How do you quantify a Western blot?

Step 1: Determine the background-subtracted densities of your protein of interest (PI) and the normalizing control (NC). Step 2: Identify the NC that has the highest density value. Step 3: Divide all the NC values by the highest NC density value to get a relative NC value.

How do you quantify blots in ImageJ?

You can quantify by the following steps:

  1. Open western image in Image J, select Rectangular Selections tool from the ImageJ toolbar and select first western band.
  2. Press Ctrl +1 and drag the same rectangle selection to the next band and press Ctrl + 2.

How do you analyze a Western blot in ImageJ?

1. Open the western blot image in ImageJ. 2. Make sure that the image is in 8-bit mode: go to Image>Type>8-bit….Data analysis

  1. Place your data in a spreadsheet.
  2. In a new column next to the Percent column, divide the Percent value for each sample by the Percent value for the standard (the 1st peak in this case, 26.666).

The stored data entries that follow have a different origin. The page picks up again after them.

import Literature.NumberTheory.GaloisRepresentations.CliffordTwistOfRestriction
import HarnessLib

/-!
# A representation isomorphic to a non-trivial twist of itself has reducible restriction

Topic `NumberTheory/GaloisRepresentations`; namespace `Literature.NumberTheory.GaloisRepresentations`.
Theorems only: **no definition and no named fact is introduced**.

Let `f : H →ₜ* G` be a continuous homomorphism of topological groups, `A` an algebraically closed
topological field, `ρ : G →ₜ* GL_n(A)` a framed continuous representation and `χ : G →ₜ* Aˣ` a
continuous character which is TRIVIAL on `f(H)` but NOT trivial.  If `ρ` is isomorphic to its twist
`ρ ⊗ χ` (`P ρ P⁻¹ = ρ ⊗ χ` for some `P ∈ GL_n(A)`), then the restriction `ρ ∘ f` is REDUCIBLE
(`FramedRep.not_isIrreducible_comp_of_conj_eq_twist`).

Proof (by contradiction, Schur).  Suppose `ρ ∘ f` irreducible.  Evaluating `P ρ P⁻¹ = ρ ⊗ χ` at
`f h` (where `χ = 1`) shows that `P` commutes with every `ρ (f h)`, so `P` is a scalar matrix by
Schur's lemma (`FramedRep.exists_eq_scalar_of_forall_commute`); scalars being central, `P ρ(g) P⁻¹ =
ρ(g)` for EVERY `g ∈ G`, whence `ρ(g) = χ(g) · ρ(g)` and, cancelling the unit `ρ(g)`, `χ(g) · 1 = 1`
in `GL_n(A)` with `n > 0` (`FramedRep.IsIrreducible.rank_pos`); reading off a diagonal entry,
`χ(g) = 1` for all `g`, contradicting `χ ≠ 1`.

For an extension of fields `M/F` and `f = absGaloisRestrict F M : Γ_M →ₜ* Γ_F` this is the
Galois-side shadow of the easy half of the cuspidality criterion for cyclic base change
(Arthur–Clozel 1989, Ch. 3 Thm. 4.2: for `M/F` cyclic of prime degree and `π` cuspidal on
`GL_n(𝔸_F)`, `BC_{M/F}(π)` is cuspidal iff `π ≇ π ⊗ η` for the characters `η ≠ 1` of
`Gal(M/F)`): a Galois representation `ρ` of `Γ_F` with `ρ ≅ ρ ⊗ χ` for a character `χ ≠ 1` of
`Γ_F` killing `Γ_M` has REDUCIBLE restriction to `Γ_M`
(`FramedGaloisRep.not_isIrreducible_restrictField_of_conj_eq_twist`).  (The converse direction —
an irreducible `ρ` with reducible restriction to a normal subgroup of prime index is induced, hence
twist-stable — is Clifford's theorem proper and is not treated here.)

## Main results

* `FramedRep.not_isIrreducible_comp_of_conj_eq_twist` — the abstract statement along any
  continuous homomorphism `f : H →ₜ* G`.
* `FramedGaloisRep.not_isIrreducible_restrictField_of_conj_eq_twist` — the Galois form along
  `absGaloisRestrict F M`.

## References

* A. H. Clifford, *Representations induced in an invariant subgroup*, Ann. of Math. 38 (1937),
  533–550, §§2–3. [Clifford1937]
* J. Arthur, L. Clozel, *Simple algebras, base change, and the advanced theory of the trace formula*,
  Ann. of Math. Stud. 120 (1989), Ch. 3 Thm. 4.2. [ArthurClozelAMS120]
-/

noncomputable section

namespace Literature.NumberTheory.GaloisRepresentations

open Field

universe u u' v

section Abstract

variable {G : Type u} {H : Type u'} [Group G] [TopologicalSpace G] [Group H] [TopologicalSpace H]
  {A : Type v} [Field A] [TopologicalSpace A] [IsTopologicalRing A] {n : ℕ}

namespace FramedRep

/-- **A framed representation isomorphic to a non-trivial twist of itself by a character trivial on
`f(H)` has reducible restriction along `f`.**  Let `f : H →ₜ* G` be a continuous homomorphism,
`ρ : G →ₜ* GL_n(A)` (`A` an algebraically closed topological field), and `χ : G →ₜ* Aˣ` a continuous
character with `χ ∘ f = 1` and `χ ≠ 1`.  If `P ρ P⁻¹ = ρ ⊗ χ` for some `P ∈ GL_n(A)`, then `ρ ∘ f`
is NOT irreducible: otherwise `P`, which commutes with `ρ(f(H))`, is scalar by Schur, so
`ρ = ρ ⊗ χ` on the nose and `χ = 1`. [cite: Clifford1937, §§2–3] -/
theorem not_isIrreducible_comp_of_conj_eq_twist [IsAlgClosed A] (f : H →ₜ* G)
    (ρ : FramedRep G A n) (χ : G →ₜ* Aˣ) (hχ : ∀ h : H, χ (f h) = 1) (hχ1 : χ ≠ 1)
    (h : ∃ P : GL (Fin n) A, FramedRep.conj P ρ = ρ.twist χ) :
    ¬ FramedRep.IsIrreducible (ρ.comp f) := by
  intro hirr
  obtain ⟨P, hP⟩ := h
  -- `P ρ(g) P⁻¹ = χ(g) · ρ(g)` for every `g`
  have hPg : ∀ g : G, P * ρ g * P⁻¹ = scalar A n (χ g) * ρ g := fun g => by
    have := congrArg (fun σ : FramedRep G A n => σ g) hP
    simpa only [conj_apply, twist_apply] using this
  -- on `f(H)` the character is trivial, so `P` commutes with `ρ (f h)`
  have hcomm : ∀ h' : H, P * ρ (f h') = ρ (f h') * P := fun h' => by
    have h1 := hPg (f h')
    rw [hχ h', map_one, one_mul] at h1
    exact mul_inv_eq_iff_eq_mul.1 h1
  -- Schur: `P` is a scalar matrix
  obtain ⟨c, hc⟩ := exists_eq_scalar_of_forall_commute hirr (P : Matrix (Fin n) (Fin n) A)
    fun h' => by
      show (P : Matrix (Fin n) (Fin n) A) * ((ρ (f h') : GL (Fin n) A) : Matrix (Fin n) (Fin n) A) =
        ((ρ (f h') : GL (Fin n) A) : Matrix (Fin n) (Fin n) A) * (P : Matrix (Fin n) (Fin n) A)
      rw [← Units.val_mul, ← Units.val_mul, hcomm h']
  -- hence `P` is central and `P ρ(g) P⁻¹ = ρ(g)` for ALL `g`
  have hcentral : ∀ g : G, P * ρ g = ρ g * P := fun g => by
    ext1
    rw [Units.val_mul, Units.val_mul, hc]
    exact Algebra.commutes c ((ρ g : GL (Fin n) A) : Matrix (Fin n) (Fin n) A)
  -- so `χ(g) · 1 = 1` in `GL_n(A)`
  have hscalar : ∀ g : G, scalar A n (χ g) = 1 := fun g => by
    have h1 := hPg g
    rw [hcentral g, mul_inv_cancel_right] at h1
    -- h1 : ρ g = scalar A n (χ g) * ρ g
    exact mul_eq_right.1 h1.symm
  -- `n > 0`, so a diagonal entry gives `χ(g) = 1`
  have hn : 0 < n := hirr.rank_pos
  let i₀ : Fin n := ⟨0, hn⟩
  apply hχ1
  refine ContinuousMonoidHom.ext fun g => ?_
  rw [ContinuousMonoidHom.coe_one, Pi.one_apply]
  ext
  have h2 := congrArg (fun Q : GL (Fin n) A => (Q : Matrix (Fin n) (Fin n) A) i₀ i₀) (hscalar g)
  simp only [coe_scalar_apply, algebraMap_matrix_apply_same, Units.val_one,
    Matrix.one_apply_eq] at h2
  rw [h2, Units.val_one]

end FramedRep

end Abstract

section Galois

/-- **A Galois representation isomorphic to a non-trivial twist of itself by a character killing
`Γ_M` has reducible restriction to `Γ_M`.**  Let `M/F` be an extension of fields,
`ρ : Γ_F → GL_n(A)` (`A` algebraically closed) a framed continuous Galois representation and
`χ : Γ_F →ₜ* Aˣ` a continuous character, trivial on (the image under `absGaloisRestrict F M` of)
`Γ_M` but `χ ≠ 1`, with `P ρ P⁻¹ = ρ ⊗ χ` for some `P`.  Then `ρ|_{Γ_M}` is reducible.  This is the
Galois shadow of the easy half of the cuspidality criterion for cyclic base change: `π ≅ π ⊗ η`
with `η ≠ 1` forces `BC_{M/F}(π)` non-cuspidal. [cite: ArthurClozelAMS120, Ch. 3 Thm. 4.2] -/
theorem FramedGaloisRep.not_isIrreducible_restrictField_of_conj_eq_twist
    {F M : Type} [Field F] [Field M] [Algebra F M] {A : Type v} [Field A] [TopologicalSpace A]
    [IsTopologicalRing A] [IsAlgClosed A] {n : ℕ} (ρ : FramedGaloisRep F A n)
    (χ : absoluteGaloisGroup F →ₜ* Aˣ)
    (hχ : ∀ σ : absoluteGaloisGroup M, χ (absGaloisRestrict F M σ) = 1) (hχ1 : χ ≠ 1)
    (h : ∃ P : GL (Fin n) A, FramedRep.conj P ρ = ρ.twist χ) :
    ¬ (ρ.restrictField M).IsIrreducible :=
  FramedRep.not_isIrreducible_comp_of_conj_eq_twist (absGaloisRestrict F M) ρ χ hχ hχ1 h

end Galois

end Literature.NumberTheory.GaloisRepresentations

end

How do you quantify in ImageJ?

From the Analyze menu select “set measurements”. Make sure you have area integrated intensity and mean grey value selected (the rest can be ignored). Now select “Measure” from the analyze menu.

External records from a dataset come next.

import Literature.MathematicalPhysics.QuantumFieldTheory.Balaban1983to89.B7Eq162GeneralRec
import Literature.MathematicalPhysics.QuantumFieldTheory.Balaban1983to89.B7Eq108ConcreteRec
import Literature.MathematicalPhysics.QuantumFieldTheory.Balaban1983to89.B7Eq167Flat

/-!
# `Balaban1983to89.B7Eq167GeneralRec` — [Balaban1985Averaging] Sect. F p. 43: the gauge fixing (104)–(106) lies in the class `Λ_k(U₀, α₃)` (166)–(167) AT A GENERAL REGULAR BACKGROUND, FOR THE
# RECORD's AVERAGING STRUCTURE ([Balaban1987RG1] (0.4)) — the record twin of the engine's `B7Eq167General`, with `α₃ = 20dKZ·L^kb`

statement-level skeleton of published theorems with citation tags; proofs where landed; nothing here is a claim about the Yang–Mills mass gap

CITATION HEADER (lean-in-tree rule).  Cell `pub-ymgap`, seat `pub-ymgap-dag-n05-e` g36 (N05-REC LEAD PEN); item R1 ([3] layer): the record twin of `B7Eq167General` (lit-balaban p29 gen 6).
`--kind proof --supports stmt-QuantumFields-20541` (K0⁷; count-neutral; no definition).  Sources READ: [3] = [Balaban1985Averaging] p. 43 (165) and the paragraph after it, p. 44 (166)–(167), p. 33
(104)–(108), p. 42 (161) (`paper:balaban1985-cmp98-averaging`); [I] = [Balaban1987RG1] (0.4) p. 253.  REUSED BY NAME: `B7SectEFLinearisationRec.Cond166Z ∕ Cond167Z ∕ InLambdaZ` (landed record
defs), `B7Eq108ConcreteRec.eq107Z ∕ eq108Z` + `B7Eq106ConcreteRec.telUpZ_succ` + `B7Eq84ConcreteRec.axialGaugeZ_glevZ ∕ eq81_glevZ` (g35 drafts R1f–R1h), `B7Eq162GeneralRec.level_factsZ` (g36), the
engine's arithmetic `B7Eq167Flat.norm_dprod_sub_one_le ∕ norm_mul_sub_one_le_exp ∕ exp_sub_one_le_two_mul_of_le ∕ sum_pow_succ_le`, `B7Prop3GeneralAnalytic.norm_tHol_expCfg_sub_one_le`,
`B7Prop3GeneralAnalyticRec.norm_FcovZ_le_of_tHol`.

WHAT IS PROVED (sorry-free; `b` plays `ηα₁`; the record's (161) constant `KZ = 2(1+4dL)` replaces print's `2`: `θ_m = dKZ·L^{m+1}b`).  §1 `telUpZ_mem_U1`.  §2 (generic one-level bounds at a unit-bounded
background on the record's single-staircase tree contours `treeWord (offZ L r)`): `norm_tHol_treeWordZ_sub_one_le` (`≤ e^{dL·a} − 1`), `one_add_norm_wframeZ_inv_sub_one_le` (`≤ e^{4θ}`),
`norm_conj_frameZInv_mul_transport_sub_one_le` (`≤ e^{5θ} − 1`).  §3 the tower under the data of `B7Eq123GeneralRec.prop4_generalZ` + `64·d·KZ·L^kb ≤ 1`: `norm_levelFactorZ_general`, ★`cond166Z_general`
((166) with `α₃ = e^{10dKZ·L^kb} − 1`), ★`cond167Z_general` ((167) with right-hand side `e^{θ_j} − 1`), ★★`inLambdaZ_general` — EVERY solution `u` of (67) + (81) for the record lies in `Λ_k(U₀, 20dKZ·L^kb)`
(`η = L^{−k}`), `inLambdaZ_glevZ_general` (the constructed gauge fixing `glevZ`), `norm_sub_one_le_of_gaugeFixingZ` ∕ `norm_glevZ_sub_one_le` ((166) at `j = 0`: `|u(x) − 1| ≤ 20dKZ·L^kb`).
HONEST SCOPE.  Port of the engine's certificate to the record's objects with the record's Prop-4 constant; nothing of [3]∕[I] asserted beyond what is proved; `HThm4Rec` UNDISCHARGED; N05 discharged of
record untouched; N07 not claimable; counts unmoved (typed 28∕28 · discharged 8∕28); one finite 𝕋⁴ programme at fixed ε — nothing continuum ∕ ℝ⁴ ∕ OS ∕ mass gap ∕ Clay.  No `def`, no `instance`,
no `notation`, no `sorry`.
-/

set_option autoImplicit false

noncomputable section

open scoped BigOperators
open NormedSpace Finset

namespace Literature.MathematicalPhysics.QuantumFieldTheory.Balaban1983to89.B7Eq167GeneralRec

open B7Prop1Explicit hiding Site
open B7Prop1Explicit renaming Site → SiteZ
open B7Prop2Explicit (pdev c2')
open B7Prop3Flat (expCfg c3)
open B7Eq92Concrete (tHol Rc Rc_apply)
open B7Eq106Concrete (dprod)
open MatrixLog
open BlockAveragingZd (avgIterZ offZ)
open B7SectCDGaugeAveragesRec (FcovZ wframeZ dbavgCovIterZ uavgZ uavgZ_zero AxialGaugeZ glevZ flZ lvHolZ lvFrZ lvDbTZ telUpZ)
open B7SectEFLinearisationRec (logCovIterZ Cond166Z Cond167Z InLambdaZ)
open B7Prop2Rec (AvgClosedZ C0Z)
open B7Prop3FlatRecSide (l1_offZ_le_dL)
open B7Prop3GeneralAnalytic (norm_tHol_expCfg_sub_one_le)
open B7Prop3GeneralAnalyticRec (norm_FcovZ_le_of_tHol)
open B7Prop4GeneralLevelsRec (cZ KZ gZ_nonneg)
open B7Eq84ConcreteRec (axialGaugeZ_glevZ eq81_glevZ)
open B7Eq106ConcreteRec (telUpZ_zero telUpZ_succ)
open B7Eq108ConcreteRec (eq107Z eq108Z)
open B7Eq162GeneralRec (level_factsZ)
open B7Eq167Flat (norm_dprod_sub_one_le norm_mul_sub_one_le_exp exp_sub_one_le_two_mul_of_le sum_pow_succ_le)

variable {d : ℕ}
variable {𝔸 : Type*} [NormedRing 𝔸] [NormedAlgebra ℂ 𝔸] [CompleteSpace 𝔸] [NormOneClass 𝔸]

/-! ## §1 The telescoped background transporters are unit-bounded -/

/-- `Ū₀^i(Γ^{(n)}_{x_{i+n},x_i}) ∈ U1` for the record as soon as the averaged backgrounds `Ū₀^m`, `m < i + n`, are unit-bounded. [cite: Balaban1985Averaging, p.29 (display before (77)), (107) p.33] -/
theorem telUpZ_mem_U1 {L : ℕ} (hL : 1 ≤ L) {U₀ : SiteZ d → Fin d → 𝔸ˣ} (i : ℕ) :
    ∀ n : ℕ, (∀ m < i + n, ∀ x κ, avgIterZ L U₀ m x κ ∈ U1 𝔸) → ∀ x : SiteZ d, telUpZ L hL U₀ i n x ∈ U1 𝔸
  | 0, _, x => by rw [telUpZ_zero]; exact (U1 𝔸).one_mem
  | n + 1, h, x => by
    rw [telUpZ_succ, lvHolZ]
    exact (U1 𝔸).mul_mem (hol_mem (h (i + n) (by omega)) _ _) (telUpZ_mem_U1 hL i n (fun m hm => h m (by omega)) x)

Why is washing step essential for Western blot?

Washing, blocking and antibody incubation Blocking is a very important step of western blotting, as it prevents antibodies from binding to the membrane nonspecifically. It is often a good strategy to incubate the primary antibody with BSA since it is usually needed in higher amounts than the secondary antibody.

How do you do a densitometry in Western blot?

Densitometry Western Blot

  1. Open Western scan in Image.
  2. Click the ‘rectangular selection’ (under file menu) and select a box around a band of interest.
  3. Once you have boxed an area go to the ‘analyze’ drop menu.
  4. Use the arrow curser to move your box along to the next band of interest, and repeat the ‘measure’.

How do you analyze dot blots?

There are two built in methods for analyzing a dot blot in ImageJ. The first is to treat each row as a horizontal “lane” and use ImageJ’s gel analysis function. The second is to subtract the background and measure the integrated density of each dot.

How do you do a densitometry in western blot?

How do you normalize western blot data?

To perform Western blot normalization using a single protein as a control, the blot is probed with a primary antibody specific for the protein of interest, and one directed against a normalization control. Ideally, the normalization control is a protein that is present at constant levels in every sample.

How do you quantify fluorescence intensity?

Determining Fluorescence Intensity and Signal

  1. To threshold your image, go to Image > Adjust > Color threshold. Slide the Hue slider to match the color- so that the fluorescent areas are selected.
  2. Go to Analyze > Analyze Particles > Display results.
  3. Add areas for all fluorescent regions.

How does ImageJ calculate area?

To measure the area of water that you highlighted in each of the three images, select the Rectangular Selections tool in the ImageJ toolbar and drag a rectangle over just the top image of the triptych. Choose Analyze > Set Measurements… and click the Area and Limit to Threshold checkboxes.

What are the steps in western blotting?

Five steps are involved in western blotting procedure and detection assay, namely, transfer, blocking, primary antibody incubation, secondary antibody incubation and protein detection, and western blotting analysis.